3. Fit a linear trend line to the data forcing the intercept to cross the vertical axis at a value of ln( θi )
4. The slope of the line represents the value of the terms in the bracket in Equation (8). From this the
experimental value of h can be determined if the geometry is known, or the necessary geometry for a
specific value of h can be determined.
Experimental Configurations:
There are several phenomena that can be studied using the cross flow heat transfer apparatus. Your
instructor may require you to investigate one or more of the following sets of experimental objectives.
Check with your instructor to determine what you need to do!
Effect of (Column) Position Within the Array
Columns 1 & 2 / Heated bar on columns 1 & 2.
Investigate the effect of the column position on the heat transfer from the cylinder by reporting the Nusselt
Number as a function of the Reynolds Number. As a minimum, obtain data at five air speeds through the
heat exchanger. Develop an appropriate correlation for the effective performance in the heat exchanger (i.e.
a single correlation using all of the experimental data to get an average value for the whole unit. Also,
compare the experimental data to correlation(s) available in the literature.
An important performance parameter for any heat exchanger is the static pressure drop across the unit for one
or both of the fluids passing through the unit. For a range of airspeeds through the heat exchanger,
investigate the effect of the air speed on the static pressure drop. Show the results graphically.
Effect of Tube Array Configuration
Columns 2 & 4 / Heated bar on columns 2 & 4.

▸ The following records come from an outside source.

/-- ★★ **EL♮ HOLDS FOR EVERY INTEGRAL QUADRIC HYPERSURFACE OF `ℙⁿ⁺¹_k`, EVERY `n`, EVERY CHARACTERISTIC** (route currency
`Theorems.EquisingularLift.ELNatAt`).  For a prime `p`, an algebraically closed `k` of characteristic `p`, a closed immersion `ι : H ⟶ ℙⁿ⁺¹_k` with
`range ι = V₊(F)`, `F` a PRIME quadratic form: `ELNatAt p k (n + 1) H ι`.  Proof: the normal form ✓ `StrataSplit.quadric_normalForm` (all
characteristics) gives an invertible linear substitution after which `F` is a nonsingular form (then ✓ `HypersurfaceSpecimen.elNatAt_smoothHypersurface`)
or a cone `rename ι G` over a nonsingular quadric with linear vertex (then ✓ `LinCone.elNatAt_linCone_of_isNonsingularForm`); the substitution is the
automorphism `α_ḡ` of `ℙⁿ⁺¹_k` of its coefficient matrix `ḡ ∈ GL_{n+2}(k)` (`range_comp_projectiveSpaceLinAut`), and EL♮ comes back along `α_ḡ` by
✓ `LinAutTransport.elNatAt_of_elNatAt_comp_projLinAut` and ✓ `LinAutTransport.elNatAt_of_range_eq`.  The degree-2 slice of the honest residual
✓ `RouteCurrency.equisingularLiftNat_of_forall_elnatO_primeForms` of the route decls of stmt-…-20038 / -20148, closed in every characteristic.
[cite: Hartshorne1977, I Ex. 5.12 and II Example 7.1.1] -/
theorem elNatAt_quadric (p : ℕ) (hp : p.Prime) (k : Type) [Field k] [CharP k p] [IsAlgClosed k] {n : ℕ}
    {H : Scheme.{0}} (ι : H ⟶ (projectiveSpace (n + 1) k).left) [IsClosedImmersion ι]
    (F : MvPolynomial (Fin (n + 1 + 1)) k) (hF : F.IsHomogeneous 2) (hprime : Prime F)
    (hrange : letI := MvPolynomial.gradedAlgebra (σ := Fin (n + 1 + 1)) (R := k)
      Set.range ι = {x : Proj (homogeneousSubmodule (Fin (n + 1 + 1)) k) | F ∈ x.asHomogeneousIdeal}) :
    ELNatAt p k (n + 1) H ι := by
  classical
  letI := MvPolynomial.gradedAlgebra (σ := Fin (n + 1 + 1)) (R := k)
  have hrange' : Set.range ι = {x : (projectiveSpace (n + 1) k).left | F ∈ x.asHomogeneousIdeal} := hrange
  obtain ⟨τ, τ', hτ, hτ', hinv, hinv', hcases⟩ := quadric_normalForm F hF hprime
  -- the coefficient matrices of `τ`, `τ'` form an element of `GL_{n+2}(k)`
  have h1 : (Matrix.of fun i j => coeff (Finsupp.single j 1) (τ i)) * (Matrix.of fun i j => coeff (Finsupp.single j 1) (τ' i)) =
      (1 : Matrix (Fin (n + 1 + 1)) (Fin (n + 1 + 1)) k) := coeffMatrix_mul_eq_one τ' τ hτ hinv'
  have h2 : (Matrix.of fun i j => coeff (Finsupp.single j 1) (τ' i)) * (Matrix.of fun i j => coeff (Finsupp.single j 1) (τ i)) =
      (1 : Matrix (Fin (n + 1 + 1)) (Fin (n + 1 + 1)) k) := coeffMatrix_mul_eq_one τ τ' hτ' hinv
  let gk : GL (Fin (n + 1 + 1)) k :=
    ⟨Matrix.of fun i j => coeff (Finsupp.single j 1) (τ i), Matrix.of fun i j => coeff (Finsupp.single j 1) (τ' i), h1, h2⟩
  have hginv : ((gk⁻¹ : GL (Fin (n + 1 + 1)) k) : Matrix (Fin (n + 1 + 1)) (Fin (n + 1 + 1)) k) = Matrix.of fun i j => coeff (Finsupp.single j 1) (τ' i) := rfl
  have hrange₁ : Set.range (ι ≫ (projectiveSpaceLinAut (n + 1) k gk).hom.left) =
      {x : (projectiveSpace (n + 1) k).left | aeval τ' F ∈ x.asHomogeneousIdeal} := by
    rw [range_comp_projectiveSpaceLinAut gk ι F hrange', hginv, linSubst_coeff_apply τ' hτ']
  refine LinAutTransport.elNatAt_of_elNatAt_comp_projLinAut p k (n + 1) H ι gk ?_
  rcases hcases with hns | ⟨m, r, ιm, e, G, hm, hιm, he, hιe, heι, hG, hGns, hFG⟩
  · -- `σ_{τ'} F` nonsingular: a smooth quadric (`n ≥ 1`; a prime binary quadratic form does not exist)
    rcases Nat.eq_zero_or_pos n with hn | hn
    · subst hn
      exact absurd hprime.irreducible (not_irreducible_of_isHomogeneous_two_fin_two hF)
    · refine LinAutTransport.elNatAt_of_range_eq p k (n + 1) _ (hypersurfaceι (aeval τ' F)).left ?_
        (HypersurfaceSpecimen.elNatAt_smoothHypersurface p hp k hn (aeval τ' F)
          (isHomogeneous_two_aeval_of_linSubst τ' hτ' hF) (by norm_num) hns)
      rw [hrange₁, setOf_mem_eq_range_hypersurfaceι]
  · -- `σ_{τ'} F = G(x_ι)`: a cone with vertex `ℙʳ` over the nonsingular quadric `G`
    refine LinAutTransport.elNatAt_of_range_eq p k (n + 1) _ (hypersurfaceι (rename ιm G)).left ?_
      (LinCone.elNatAt_linCone_of_isNonsingularForm p hp k hm ιm hιm e he hιe heι G hG (by norm_num) hGns)
    rw [hrange₁, hFG, setOf_mem_eq_range_hypersurfaceι]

Investigate the heat transfer from the cylinder by reporting the Nusselt Number as a function of the Reynolds
Number. As a minimum, obtain data at five air speeds through the heat exchanger. Configure the heat
exchanger as a two column staggered array. Develop an appropriate correlation for the effective performance
of each configuration (i.e. an average value for each configuration). Also, compare the experimental data to
correlation(s) available in the literature.
An important performance parameter for any heat exchanger is the static pressure drop across the unit for one
or both of the fluids passing through the unit. For a range of airspeeds through each configuration,
investigate the effect of the air speed on the static pressure drop. Show the results graphically.

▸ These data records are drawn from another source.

import Literature.IUT.HodgeArakelov.CohomologyLimitKummer
import Literature.AnabelianGeometry.AbsoluteAnabelian.MonoidKummerEquivariantModel

/-!
# The Kummer map into the genuine cohomology limit at the MLF MODEL: discharge of its three inputs
# (open stabilisers, finite-index stabilisers, "no invariant compatible roots ≠ 1") for `A = k̄ˣ`

Proof-companion (abc-iut cell, D-0067 wave 4, seat abc-iut-w4-d007, layer L6/L4; GAP-LEDGER **G-w4d019-1**) of
`CohomologyLimitKummer.lean`: there, the Kummer map `h1LimKummer c hA hfi : A →* Multiplicative (h1Lim φ A' H ⊥)` of
a discrete rootable `Π`-module `A` into abc-iut-L6-t1's continuous cohomology limit is constructed for ANY `Π`,
and its injectivity is proved from the input `hroots` ("no `b ≠ 1` has a compatible root system fixed by some
`H ⊓ K`, `K` finite-index open").  HERE `Π := Π_k` and `A := k̄ˣ` of abc-iut-L4's [AbsTopIII] Def. 3.1 (i) MODEL
(`MLFClosure C`: an MLF `k` with algebraic closure `k̄ = C.K`; `ModelMLFGaloisData D`: a topological group `Π_k`
with a continuous surjection `ε_k : Π_k ↠ G_k = Gal(k̄/k)`, acting on `k̄ˣ` through `ε_k`), and the three inputs
are THEOREMS:
* `isOpen_stabilizer_units` (`hA`): the stabiliser of `u ∈ k̄ˣ` in `Π_k` is open — it is `ε_k⁻¹` of the
  stabiliser in `G_k`, which contains the open subgroup `Gal(k̄/k(u))` (Krull topology);
* `finiteIndex_stabilizer_units` (`hfi`): it has finite index — `[G_k : Gal(k̄/k(u))] = [k(u) : k] < ∞` and `ε_k`
  is surjective;
* `units_eq_one_of_isInvariant` (`hroots`): for a subgroup `H ≤ Π_k` whose image `ε_k(H) ≤ G_k` has FINITE
  INDEX (e.g. `H = Π_k`; at the tempered model `H = Π_Ÿ`, whose image is open) and `K ≤ Π_k` of finite index,
  a unit `u ∈ k̄ˣ` with a compatible system of roots all fixed by `H ⊓ K` is `1`: `ε_k(H ⊓ K)` has finite index
  (`finiteIndex_map_inf`), so its closure is open and the points it fixes lie in a FINITE extension `k′/k`
  (`exists_finiteDimensional_forall_mem_of_fixed`), where `⋂ₙ (k′ˣ)ⁿ = 1` (abc-iut-L4
  `MLFClosure.eq_one_of_forall_pos_exists_pow_eq`, [AbsTopIII] Rmk. 1.5.4 (i)).
Hence `h1LimKummer_injective_mlf`: for every change of coefficient cyclotome `c : Λ(k̄ˣ) ⥲ A'` (bijective
`CyclotomeCoefficients`, the cyclotomic-rigidity datum), the Kummer map `k̄ˣ → lim_K H¹(H ⊓ K, A')` is INJECTIVE
("`Ψ_cns := M_TM ⊆ lim_J H¹(Π_Ÿ|_J, Π_μ)`", [IUTchII] Prop. 3.1 (ii) p. 88; "a natural inclusion
`M^×_TM(Π) ↪ lim_J H¹(J, (l·Δ_Θ)(Π))`", Cor. 1.12 (c) p. 56), and `h1LimKummerConstants` — its restriction to the
constants `𝒪_k̄^▷` along `toUnitHom` — is an injective `Π_k`-equivariant monoid homomorphism whose image is stable.
S. Mochizuki, *Topics in absolute anabelian geometry III*, Def. 3.1 (i) p. 66, Prop. 3.2 (ii) p. 71, Rmk. 1.5.4 (i)
p. 33 [cite: MochizukiAbsTopIII2015, Proposition 3.2 (ii) p.71]; *Inter-universal Teichmüller theory II*,
Prop. 3.1 (ii) p. 88 [cite: Mochizuki2012, Prop 3.1 (ii) p.88] (claim key DISPUTED, D-0012 — only the interface
is the author's; the mathematics here is classical Kummer/Galois theory over Mathlib's Krull topology and
infinite Galois correspondence).  No Prop fact; nothing here bears on [IUTchIII] Cor. 3.12; typed ≠ proved.
-/

namespace Literature.IUT.HodgeArakelov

Effect of Column Spacing on Heat Transfer
Columns 1-2, Heated bar on column 2, Columns 1-4, Heated bar on column 4.
Investigate the heat transfer from the cylinder in the tube array by reporting the Nusselt Number as a function
of the Reynolds Number. As a minimum, obtain data at five air speeds through the heat exchanger. Set up
the heat exchanger in a two-column configuration. Test the cylinder in the back column near the center row
positions. Vary the distance of the second column to investigate the effect of the column spacing on the heat
transfer. Develop an appropriate correlation for the effective performance of each configuration (i.e. an
average value for each configuration). Also, compare the experimental data to correlation(s) available in the
literature.
An important performance parameter for any heat exchanger is the static pressure drop across the unit for one
or both of the fluids passing through the unit. For a range of airspeeds through each configuration,
investigate the effect of the air speed on the static pressure drop. Show the results graphically.